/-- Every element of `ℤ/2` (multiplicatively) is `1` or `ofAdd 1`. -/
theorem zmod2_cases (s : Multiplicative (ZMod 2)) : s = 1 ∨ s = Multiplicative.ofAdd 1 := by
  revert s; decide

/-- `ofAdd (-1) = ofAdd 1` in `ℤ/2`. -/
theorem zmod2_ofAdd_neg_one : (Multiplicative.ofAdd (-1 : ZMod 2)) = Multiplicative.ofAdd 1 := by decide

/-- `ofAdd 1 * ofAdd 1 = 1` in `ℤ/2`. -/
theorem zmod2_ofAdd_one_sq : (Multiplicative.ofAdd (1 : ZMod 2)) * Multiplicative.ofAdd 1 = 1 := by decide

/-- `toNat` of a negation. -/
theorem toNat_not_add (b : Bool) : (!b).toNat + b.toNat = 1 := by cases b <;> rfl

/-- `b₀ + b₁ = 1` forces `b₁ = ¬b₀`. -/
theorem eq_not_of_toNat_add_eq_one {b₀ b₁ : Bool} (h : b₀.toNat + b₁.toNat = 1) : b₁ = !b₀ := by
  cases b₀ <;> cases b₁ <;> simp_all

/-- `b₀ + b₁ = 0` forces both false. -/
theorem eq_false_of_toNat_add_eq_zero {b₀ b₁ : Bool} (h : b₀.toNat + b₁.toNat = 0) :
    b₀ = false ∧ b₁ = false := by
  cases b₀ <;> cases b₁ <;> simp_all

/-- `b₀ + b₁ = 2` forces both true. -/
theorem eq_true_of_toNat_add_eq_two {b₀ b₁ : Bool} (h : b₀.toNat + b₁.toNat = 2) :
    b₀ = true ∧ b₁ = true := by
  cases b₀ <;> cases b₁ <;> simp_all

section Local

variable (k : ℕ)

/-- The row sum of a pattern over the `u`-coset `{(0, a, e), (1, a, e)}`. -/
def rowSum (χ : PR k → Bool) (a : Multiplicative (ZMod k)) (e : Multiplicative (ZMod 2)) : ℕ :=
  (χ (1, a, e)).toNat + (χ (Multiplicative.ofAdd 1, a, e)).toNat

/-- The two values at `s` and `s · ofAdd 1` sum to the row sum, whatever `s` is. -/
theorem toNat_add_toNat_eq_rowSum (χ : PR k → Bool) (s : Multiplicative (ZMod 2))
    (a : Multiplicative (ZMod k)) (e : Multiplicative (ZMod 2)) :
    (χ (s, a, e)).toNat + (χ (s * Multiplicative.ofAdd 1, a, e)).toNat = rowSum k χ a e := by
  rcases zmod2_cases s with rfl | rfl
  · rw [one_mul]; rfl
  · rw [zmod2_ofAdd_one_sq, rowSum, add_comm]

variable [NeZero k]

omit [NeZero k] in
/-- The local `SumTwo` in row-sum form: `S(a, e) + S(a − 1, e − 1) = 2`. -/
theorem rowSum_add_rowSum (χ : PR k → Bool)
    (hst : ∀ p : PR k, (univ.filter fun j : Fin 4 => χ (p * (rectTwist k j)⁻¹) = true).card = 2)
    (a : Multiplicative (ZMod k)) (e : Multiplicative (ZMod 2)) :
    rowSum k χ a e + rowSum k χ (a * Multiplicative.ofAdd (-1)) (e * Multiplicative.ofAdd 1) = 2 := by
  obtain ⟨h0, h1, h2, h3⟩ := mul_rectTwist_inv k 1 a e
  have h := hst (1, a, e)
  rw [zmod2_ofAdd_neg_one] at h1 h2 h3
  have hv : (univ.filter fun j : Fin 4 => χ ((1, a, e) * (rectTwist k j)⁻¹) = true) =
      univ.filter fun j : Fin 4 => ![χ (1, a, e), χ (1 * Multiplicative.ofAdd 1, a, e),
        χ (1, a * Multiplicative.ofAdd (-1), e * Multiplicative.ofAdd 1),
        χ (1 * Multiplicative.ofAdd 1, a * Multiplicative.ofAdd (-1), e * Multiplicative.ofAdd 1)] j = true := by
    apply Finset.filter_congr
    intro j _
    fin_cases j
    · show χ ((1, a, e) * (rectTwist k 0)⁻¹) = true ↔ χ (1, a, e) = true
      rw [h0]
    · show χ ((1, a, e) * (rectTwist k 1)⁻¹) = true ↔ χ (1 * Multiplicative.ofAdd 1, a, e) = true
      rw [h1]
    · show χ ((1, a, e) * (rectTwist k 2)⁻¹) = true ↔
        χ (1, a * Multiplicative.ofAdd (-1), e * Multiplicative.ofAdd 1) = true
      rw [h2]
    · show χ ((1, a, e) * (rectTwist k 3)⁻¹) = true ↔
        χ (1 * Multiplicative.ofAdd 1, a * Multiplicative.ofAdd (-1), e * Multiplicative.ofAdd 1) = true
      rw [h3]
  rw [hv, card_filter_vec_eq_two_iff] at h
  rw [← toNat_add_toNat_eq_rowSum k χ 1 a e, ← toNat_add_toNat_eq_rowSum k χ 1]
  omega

####

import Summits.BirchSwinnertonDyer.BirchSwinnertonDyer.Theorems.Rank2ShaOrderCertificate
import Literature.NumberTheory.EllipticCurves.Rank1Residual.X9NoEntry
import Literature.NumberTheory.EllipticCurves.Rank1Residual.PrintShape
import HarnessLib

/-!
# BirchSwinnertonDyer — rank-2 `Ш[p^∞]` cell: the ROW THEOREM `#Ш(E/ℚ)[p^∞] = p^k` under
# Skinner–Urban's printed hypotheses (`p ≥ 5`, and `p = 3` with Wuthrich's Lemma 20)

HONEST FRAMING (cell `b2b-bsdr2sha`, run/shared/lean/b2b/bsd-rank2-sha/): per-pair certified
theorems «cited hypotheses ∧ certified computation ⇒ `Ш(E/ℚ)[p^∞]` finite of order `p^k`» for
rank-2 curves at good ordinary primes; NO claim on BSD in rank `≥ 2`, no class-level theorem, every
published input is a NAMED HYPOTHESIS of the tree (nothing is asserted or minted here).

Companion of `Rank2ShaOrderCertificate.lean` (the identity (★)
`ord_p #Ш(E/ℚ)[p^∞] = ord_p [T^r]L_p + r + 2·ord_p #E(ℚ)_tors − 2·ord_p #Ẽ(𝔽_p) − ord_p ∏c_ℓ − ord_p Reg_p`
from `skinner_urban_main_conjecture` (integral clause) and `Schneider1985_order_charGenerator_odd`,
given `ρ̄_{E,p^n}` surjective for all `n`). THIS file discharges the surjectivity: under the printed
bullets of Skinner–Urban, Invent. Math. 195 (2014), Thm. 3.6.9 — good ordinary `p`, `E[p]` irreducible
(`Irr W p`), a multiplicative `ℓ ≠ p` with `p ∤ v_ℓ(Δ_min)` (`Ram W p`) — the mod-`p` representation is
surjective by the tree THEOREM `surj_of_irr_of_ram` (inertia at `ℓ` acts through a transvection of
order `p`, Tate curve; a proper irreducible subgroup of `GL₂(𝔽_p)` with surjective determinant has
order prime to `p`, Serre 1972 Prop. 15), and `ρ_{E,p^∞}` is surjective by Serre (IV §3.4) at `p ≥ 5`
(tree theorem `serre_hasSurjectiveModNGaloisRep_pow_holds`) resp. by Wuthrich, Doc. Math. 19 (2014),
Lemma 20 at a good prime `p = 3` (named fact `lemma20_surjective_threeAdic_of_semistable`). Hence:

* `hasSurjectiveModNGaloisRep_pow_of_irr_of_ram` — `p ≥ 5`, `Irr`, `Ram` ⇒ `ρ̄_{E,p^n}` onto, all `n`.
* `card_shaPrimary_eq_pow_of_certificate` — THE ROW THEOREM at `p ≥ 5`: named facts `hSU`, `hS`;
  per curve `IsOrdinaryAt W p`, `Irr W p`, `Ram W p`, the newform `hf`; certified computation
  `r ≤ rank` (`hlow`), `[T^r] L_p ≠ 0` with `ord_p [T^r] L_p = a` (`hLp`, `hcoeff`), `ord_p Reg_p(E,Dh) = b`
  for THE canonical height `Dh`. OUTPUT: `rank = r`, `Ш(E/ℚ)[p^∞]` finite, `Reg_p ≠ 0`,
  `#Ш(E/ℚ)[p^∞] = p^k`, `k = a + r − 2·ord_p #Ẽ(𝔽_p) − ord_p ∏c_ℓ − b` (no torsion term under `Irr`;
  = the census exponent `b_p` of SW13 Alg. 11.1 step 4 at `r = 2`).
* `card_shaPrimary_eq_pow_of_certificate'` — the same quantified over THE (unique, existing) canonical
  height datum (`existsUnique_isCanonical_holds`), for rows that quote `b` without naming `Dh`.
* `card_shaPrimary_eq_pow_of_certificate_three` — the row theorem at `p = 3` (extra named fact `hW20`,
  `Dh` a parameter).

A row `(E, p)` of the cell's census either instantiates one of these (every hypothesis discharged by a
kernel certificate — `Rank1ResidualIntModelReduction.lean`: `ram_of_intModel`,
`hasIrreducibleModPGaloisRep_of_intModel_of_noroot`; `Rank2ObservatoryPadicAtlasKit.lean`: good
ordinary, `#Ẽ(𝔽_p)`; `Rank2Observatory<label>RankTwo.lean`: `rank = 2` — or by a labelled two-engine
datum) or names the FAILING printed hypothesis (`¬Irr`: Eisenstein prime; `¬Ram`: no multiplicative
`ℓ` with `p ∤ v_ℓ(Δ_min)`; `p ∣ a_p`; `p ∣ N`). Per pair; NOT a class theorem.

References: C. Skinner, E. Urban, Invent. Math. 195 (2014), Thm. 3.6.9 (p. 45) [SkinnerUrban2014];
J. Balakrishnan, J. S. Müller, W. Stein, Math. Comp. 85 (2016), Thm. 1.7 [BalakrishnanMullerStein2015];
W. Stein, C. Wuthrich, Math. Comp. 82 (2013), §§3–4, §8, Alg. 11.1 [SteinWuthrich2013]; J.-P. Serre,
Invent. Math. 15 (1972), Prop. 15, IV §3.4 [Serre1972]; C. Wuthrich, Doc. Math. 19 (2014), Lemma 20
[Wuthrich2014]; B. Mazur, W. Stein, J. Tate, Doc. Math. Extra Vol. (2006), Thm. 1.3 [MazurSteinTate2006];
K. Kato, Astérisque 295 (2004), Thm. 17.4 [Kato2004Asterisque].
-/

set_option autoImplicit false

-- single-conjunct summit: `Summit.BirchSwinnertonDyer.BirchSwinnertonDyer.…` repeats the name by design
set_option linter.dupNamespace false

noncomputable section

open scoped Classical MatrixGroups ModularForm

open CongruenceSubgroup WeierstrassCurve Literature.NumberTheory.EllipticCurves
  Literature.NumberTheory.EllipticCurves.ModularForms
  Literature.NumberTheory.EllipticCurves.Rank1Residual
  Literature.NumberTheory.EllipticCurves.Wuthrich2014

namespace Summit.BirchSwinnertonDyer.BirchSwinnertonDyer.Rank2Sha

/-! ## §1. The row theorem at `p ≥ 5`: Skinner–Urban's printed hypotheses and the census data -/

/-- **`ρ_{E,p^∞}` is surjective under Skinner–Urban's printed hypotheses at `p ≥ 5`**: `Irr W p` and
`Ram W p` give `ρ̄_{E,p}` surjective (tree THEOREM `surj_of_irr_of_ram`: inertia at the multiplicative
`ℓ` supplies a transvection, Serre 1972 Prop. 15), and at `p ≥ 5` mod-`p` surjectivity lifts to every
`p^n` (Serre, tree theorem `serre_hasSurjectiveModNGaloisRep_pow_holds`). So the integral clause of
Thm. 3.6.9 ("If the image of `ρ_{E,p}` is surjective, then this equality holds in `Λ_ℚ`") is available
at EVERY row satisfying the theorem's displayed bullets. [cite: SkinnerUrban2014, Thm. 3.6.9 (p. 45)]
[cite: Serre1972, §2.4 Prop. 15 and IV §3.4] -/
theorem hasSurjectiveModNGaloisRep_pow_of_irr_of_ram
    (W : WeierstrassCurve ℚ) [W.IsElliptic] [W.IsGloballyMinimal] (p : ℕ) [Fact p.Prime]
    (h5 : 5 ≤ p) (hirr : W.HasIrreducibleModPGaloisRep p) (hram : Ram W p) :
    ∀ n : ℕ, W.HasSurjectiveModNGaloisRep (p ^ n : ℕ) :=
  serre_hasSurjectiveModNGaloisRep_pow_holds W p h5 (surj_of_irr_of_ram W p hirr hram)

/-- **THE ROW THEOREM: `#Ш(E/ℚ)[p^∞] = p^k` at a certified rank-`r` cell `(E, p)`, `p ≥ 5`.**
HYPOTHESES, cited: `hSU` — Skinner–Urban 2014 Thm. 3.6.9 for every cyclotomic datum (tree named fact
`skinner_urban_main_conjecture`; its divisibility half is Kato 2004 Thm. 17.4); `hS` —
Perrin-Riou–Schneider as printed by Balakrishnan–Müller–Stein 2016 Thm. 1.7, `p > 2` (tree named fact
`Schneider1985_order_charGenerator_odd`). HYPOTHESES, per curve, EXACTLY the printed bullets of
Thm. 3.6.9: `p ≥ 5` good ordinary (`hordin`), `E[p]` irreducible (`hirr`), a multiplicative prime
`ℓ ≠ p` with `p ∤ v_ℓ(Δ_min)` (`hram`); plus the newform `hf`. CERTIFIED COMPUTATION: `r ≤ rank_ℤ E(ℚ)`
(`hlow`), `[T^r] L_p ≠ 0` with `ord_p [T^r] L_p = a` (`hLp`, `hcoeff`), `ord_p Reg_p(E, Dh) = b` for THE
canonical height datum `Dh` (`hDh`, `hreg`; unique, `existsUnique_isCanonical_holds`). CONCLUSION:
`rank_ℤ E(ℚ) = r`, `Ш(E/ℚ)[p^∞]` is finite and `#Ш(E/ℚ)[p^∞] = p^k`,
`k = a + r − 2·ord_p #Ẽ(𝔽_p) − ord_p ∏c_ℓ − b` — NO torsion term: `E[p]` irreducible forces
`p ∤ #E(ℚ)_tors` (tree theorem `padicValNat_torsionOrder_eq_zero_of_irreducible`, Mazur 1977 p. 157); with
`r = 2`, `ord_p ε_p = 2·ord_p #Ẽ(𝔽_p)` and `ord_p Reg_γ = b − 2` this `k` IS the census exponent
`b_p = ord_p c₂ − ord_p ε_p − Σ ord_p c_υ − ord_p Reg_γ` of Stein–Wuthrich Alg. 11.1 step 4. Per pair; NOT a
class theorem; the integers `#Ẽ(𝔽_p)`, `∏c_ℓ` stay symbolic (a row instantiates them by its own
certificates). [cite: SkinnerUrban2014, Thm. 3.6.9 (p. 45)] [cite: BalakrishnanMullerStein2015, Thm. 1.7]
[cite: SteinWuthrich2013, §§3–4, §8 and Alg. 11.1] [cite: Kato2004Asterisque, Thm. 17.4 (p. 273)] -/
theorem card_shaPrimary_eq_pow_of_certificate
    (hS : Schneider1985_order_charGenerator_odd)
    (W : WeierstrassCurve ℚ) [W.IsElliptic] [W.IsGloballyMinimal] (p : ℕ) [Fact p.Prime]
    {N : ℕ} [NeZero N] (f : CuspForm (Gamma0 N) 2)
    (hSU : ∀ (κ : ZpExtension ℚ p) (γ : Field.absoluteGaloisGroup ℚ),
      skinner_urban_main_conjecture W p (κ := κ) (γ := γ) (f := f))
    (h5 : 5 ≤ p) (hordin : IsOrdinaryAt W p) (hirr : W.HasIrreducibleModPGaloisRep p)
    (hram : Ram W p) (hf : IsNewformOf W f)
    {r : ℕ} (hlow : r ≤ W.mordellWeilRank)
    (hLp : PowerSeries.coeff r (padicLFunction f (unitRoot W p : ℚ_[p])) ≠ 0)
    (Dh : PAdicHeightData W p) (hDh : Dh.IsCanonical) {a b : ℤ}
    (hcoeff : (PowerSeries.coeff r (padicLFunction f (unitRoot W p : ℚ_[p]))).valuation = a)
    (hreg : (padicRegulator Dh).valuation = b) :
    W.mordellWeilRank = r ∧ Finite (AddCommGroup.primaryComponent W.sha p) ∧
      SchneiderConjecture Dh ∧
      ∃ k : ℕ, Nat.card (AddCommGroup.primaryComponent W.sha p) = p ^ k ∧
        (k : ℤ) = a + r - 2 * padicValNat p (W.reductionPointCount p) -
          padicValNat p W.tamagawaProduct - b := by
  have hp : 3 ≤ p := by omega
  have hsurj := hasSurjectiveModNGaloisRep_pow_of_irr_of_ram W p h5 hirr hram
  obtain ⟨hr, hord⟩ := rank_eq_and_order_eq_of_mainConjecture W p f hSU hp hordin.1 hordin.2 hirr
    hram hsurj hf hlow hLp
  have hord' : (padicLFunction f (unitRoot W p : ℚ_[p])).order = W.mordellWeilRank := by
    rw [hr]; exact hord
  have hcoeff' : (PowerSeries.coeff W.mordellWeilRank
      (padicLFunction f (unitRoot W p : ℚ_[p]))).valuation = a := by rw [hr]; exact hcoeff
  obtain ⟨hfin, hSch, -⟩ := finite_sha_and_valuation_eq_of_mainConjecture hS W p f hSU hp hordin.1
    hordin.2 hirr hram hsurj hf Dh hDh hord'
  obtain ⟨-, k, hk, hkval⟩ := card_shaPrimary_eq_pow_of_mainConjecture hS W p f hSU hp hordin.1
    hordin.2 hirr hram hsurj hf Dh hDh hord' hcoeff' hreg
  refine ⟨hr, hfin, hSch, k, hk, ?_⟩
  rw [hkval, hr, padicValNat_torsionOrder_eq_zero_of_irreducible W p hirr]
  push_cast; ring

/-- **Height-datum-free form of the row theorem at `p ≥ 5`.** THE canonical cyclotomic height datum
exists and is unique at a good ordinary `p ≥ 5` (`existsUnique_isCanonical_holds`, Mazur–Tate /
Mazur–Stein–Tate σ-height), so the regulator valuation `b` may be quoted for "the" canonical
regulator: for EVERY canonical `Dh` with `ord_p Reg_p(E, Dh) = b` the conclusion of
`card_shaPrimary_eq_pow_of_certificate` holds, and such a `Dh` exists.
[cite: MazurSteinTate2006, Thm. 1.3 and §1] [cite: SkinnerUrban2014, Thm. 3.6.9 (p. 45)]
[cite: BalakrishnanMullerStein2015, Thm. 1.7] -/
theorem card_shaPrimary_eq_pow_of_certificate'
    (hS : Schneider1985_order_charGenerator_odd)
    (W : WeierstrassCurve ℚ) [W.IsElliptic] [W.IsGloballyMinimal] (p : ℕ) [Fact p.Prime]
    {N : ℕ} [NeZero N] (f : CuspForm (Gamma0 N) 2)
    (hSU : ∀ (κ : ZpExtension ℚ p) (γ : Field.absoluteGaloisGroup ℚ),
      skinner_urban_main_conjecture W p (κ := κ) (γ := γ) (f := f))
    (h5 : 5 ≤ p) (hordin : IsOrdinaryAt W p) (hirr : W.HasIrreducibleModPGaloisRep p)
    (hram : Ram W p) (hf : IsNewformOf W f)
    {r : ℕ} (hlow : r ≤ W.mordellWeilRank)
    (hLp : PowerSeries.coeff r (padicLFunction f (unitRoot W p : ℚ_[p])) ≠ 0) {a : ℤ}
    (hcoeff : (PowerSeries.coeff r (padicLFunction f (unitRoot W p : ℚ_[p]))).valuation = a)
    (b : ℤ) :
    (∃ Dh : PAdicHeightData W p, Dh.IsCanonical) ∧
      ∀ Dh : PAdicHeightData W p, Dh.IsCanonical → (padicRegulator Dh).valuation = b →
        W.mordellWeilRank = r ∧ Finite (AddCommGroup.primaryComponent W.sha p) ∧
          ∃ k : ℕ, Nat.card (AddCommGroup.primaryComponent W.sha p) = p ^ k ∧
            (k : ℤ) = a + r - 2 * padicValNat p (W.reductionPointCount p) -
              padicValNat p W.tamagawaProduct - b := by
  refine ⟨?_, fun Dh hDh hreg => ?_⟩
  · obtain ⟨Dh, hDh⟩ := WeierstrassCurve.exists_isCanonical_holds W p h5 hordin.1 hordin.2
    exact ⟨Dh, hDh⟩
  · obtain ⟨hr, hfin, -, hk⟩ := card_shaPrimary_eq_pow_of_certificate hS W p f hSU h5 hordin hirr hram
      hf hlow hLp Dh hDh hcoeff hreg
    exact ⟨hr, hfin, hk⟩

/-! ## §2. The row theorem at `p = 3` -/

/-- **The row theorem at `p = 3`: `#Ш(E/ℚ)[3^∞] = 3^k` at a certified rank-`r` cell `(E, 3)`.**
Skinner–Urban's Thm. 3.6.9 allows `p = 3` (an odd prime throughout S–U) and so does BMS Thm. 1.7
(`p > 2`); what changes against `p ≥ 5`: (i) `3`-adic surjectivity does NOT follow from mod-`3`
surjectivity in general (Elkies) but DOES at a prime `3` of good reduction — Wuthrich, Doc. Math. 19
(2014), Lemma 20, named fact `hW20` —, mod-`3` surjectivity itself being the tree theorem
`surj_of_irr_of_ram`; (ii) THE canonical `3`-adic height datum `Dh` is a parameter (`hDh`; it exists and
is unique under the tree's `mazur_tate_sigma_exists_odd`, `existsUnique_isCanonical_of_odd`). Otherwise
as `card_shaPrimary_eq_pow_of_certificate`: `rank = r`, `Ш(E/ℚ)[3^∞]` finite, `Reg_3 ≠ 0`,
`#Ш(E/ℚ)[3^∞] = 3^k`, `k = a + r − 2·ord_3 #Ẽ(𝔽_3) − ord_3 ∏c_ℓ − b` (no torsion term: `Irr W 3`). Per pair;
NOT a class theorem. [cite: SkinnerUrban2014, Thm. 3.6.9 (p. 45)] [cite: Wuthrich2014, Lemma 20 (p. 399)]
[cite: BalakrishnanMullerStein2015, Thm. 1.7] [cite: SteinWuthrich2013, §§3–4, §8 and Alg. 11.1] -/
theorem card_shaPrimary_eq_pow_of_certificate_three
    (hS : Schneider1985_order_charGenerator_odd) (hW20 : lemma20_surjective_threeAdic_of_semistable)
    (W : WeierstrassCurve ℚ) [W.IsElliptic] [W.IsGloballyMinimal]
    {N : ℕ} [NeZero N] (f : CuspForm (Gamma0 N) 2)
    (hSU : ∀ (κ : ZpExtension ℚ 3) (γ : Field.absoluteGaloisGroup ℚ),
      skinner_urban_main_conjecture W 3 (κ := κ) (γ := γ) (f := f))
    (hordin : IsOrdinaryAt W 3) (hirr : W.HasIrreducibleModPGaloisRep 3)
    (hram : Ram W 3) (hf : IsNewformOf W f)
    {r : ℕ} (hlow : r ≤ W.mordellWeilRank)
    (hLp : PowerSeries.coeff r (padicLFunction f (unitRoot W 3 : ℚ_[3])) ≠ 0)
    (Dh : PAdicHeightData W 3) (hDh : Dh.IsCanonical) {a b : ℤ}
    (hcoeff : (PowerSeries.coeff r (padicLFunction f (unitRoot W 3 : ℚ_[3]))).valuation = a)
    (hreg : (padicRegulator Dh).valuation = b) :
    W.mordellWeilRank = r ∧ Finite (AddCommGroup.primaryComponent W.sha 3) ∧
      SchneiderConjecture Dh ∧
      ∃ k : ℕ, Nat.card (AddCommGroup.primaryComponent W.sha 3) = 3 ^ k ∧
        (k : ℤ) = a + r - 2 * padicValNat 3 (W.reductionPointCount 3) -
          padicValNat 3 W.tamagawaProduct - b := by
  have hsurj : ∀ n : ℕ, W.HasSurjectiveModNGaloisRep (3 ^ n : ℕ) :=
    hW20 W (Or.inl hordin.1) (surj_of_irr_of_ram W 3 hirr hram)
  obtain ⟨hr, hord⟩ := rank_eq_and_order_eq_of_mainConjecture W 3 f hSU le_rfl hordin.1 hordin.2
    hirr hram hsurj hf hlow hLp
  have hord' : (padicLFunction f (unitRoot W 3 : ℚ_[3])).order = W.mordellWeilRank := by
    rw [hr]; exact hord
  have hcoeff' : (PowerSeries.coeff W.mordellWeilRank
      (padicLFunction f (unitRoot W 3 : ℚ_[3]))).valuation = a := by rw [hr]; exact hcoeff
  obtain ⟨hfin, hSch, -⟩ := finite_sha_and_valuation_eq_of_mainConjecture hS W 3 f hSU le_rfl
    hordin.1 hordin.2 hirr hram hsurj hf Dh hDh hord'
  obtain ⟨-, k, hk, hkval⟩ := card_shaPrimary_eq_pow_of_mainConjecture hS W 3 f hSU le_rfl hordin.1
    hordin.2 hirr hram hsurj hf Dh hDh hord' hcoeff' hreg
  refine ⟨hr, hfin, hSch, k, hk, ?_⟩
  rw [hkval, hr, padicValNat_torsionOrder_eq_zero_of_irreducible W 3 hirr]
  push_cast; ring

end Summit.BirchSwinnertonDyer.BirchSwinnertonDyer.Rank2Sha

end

####

From the records above, retype only the lines starting at the line that contains "rw [zmod2_ofAdd_neg_one] at h1 h2 h3" and ending at the line that contains "rw [hv, card_filter_vec_eq_two_iff] at h", both included.

  rw [zmod2_ofAdd_neg_one] at h1 h2 h3
  have hv : (univ.filter fun j : Fin 4 => χ ((1, a, e) * (rectTwist k j)⁻¹) = true) =
      univ.filter fun j : Fin 4 => ![χ (1, a, e), χ (1 * Multiplicative.ofAdd 1, a, e),
        χ (1, a * Multiplicative.ofAdd (-1), e * Multiplicative.ofAdd 1),
        χ (1 * Multiplicative.ofAdd 1, a * Multiplicative.ofAdd (-1), e * Multiplicative.ofAdd 1)] j = true := by
    apply Finset.filter_congr
    intro j _
    fin_cases j
    · show χ ((1, a, e) * (rectTwist k 0)⁻¹) = true ↔ χ (1, a, e) = true
      rw [h0]
    · show χ ((1, a, e) * (rectTwist k 1)⁻¹) = true ↔ χ (1 * Multiplicative.ofAdd 1, a, e) = true
      rw [h1]
    · show χ ((1, a, e) * (rectTwist k 2)⁻¹) = true ↔
        χ (1, a * Multiplicative.ofAdd (-1), e * Multiplicative.ofAdd 1) = true
      rw [h2]
    · show χ ((1, a, e) * (rectTwist k 3)⁻¹) = true ↔
        χ (1 * Multiplicative.ofAdd 1, a * Multiplicative.ofAdd (-1), e * Multiplicative.ofAdd 1) = true
      rw [h3]
  rw [hv, card_filter_vec_eq_two_iff] at h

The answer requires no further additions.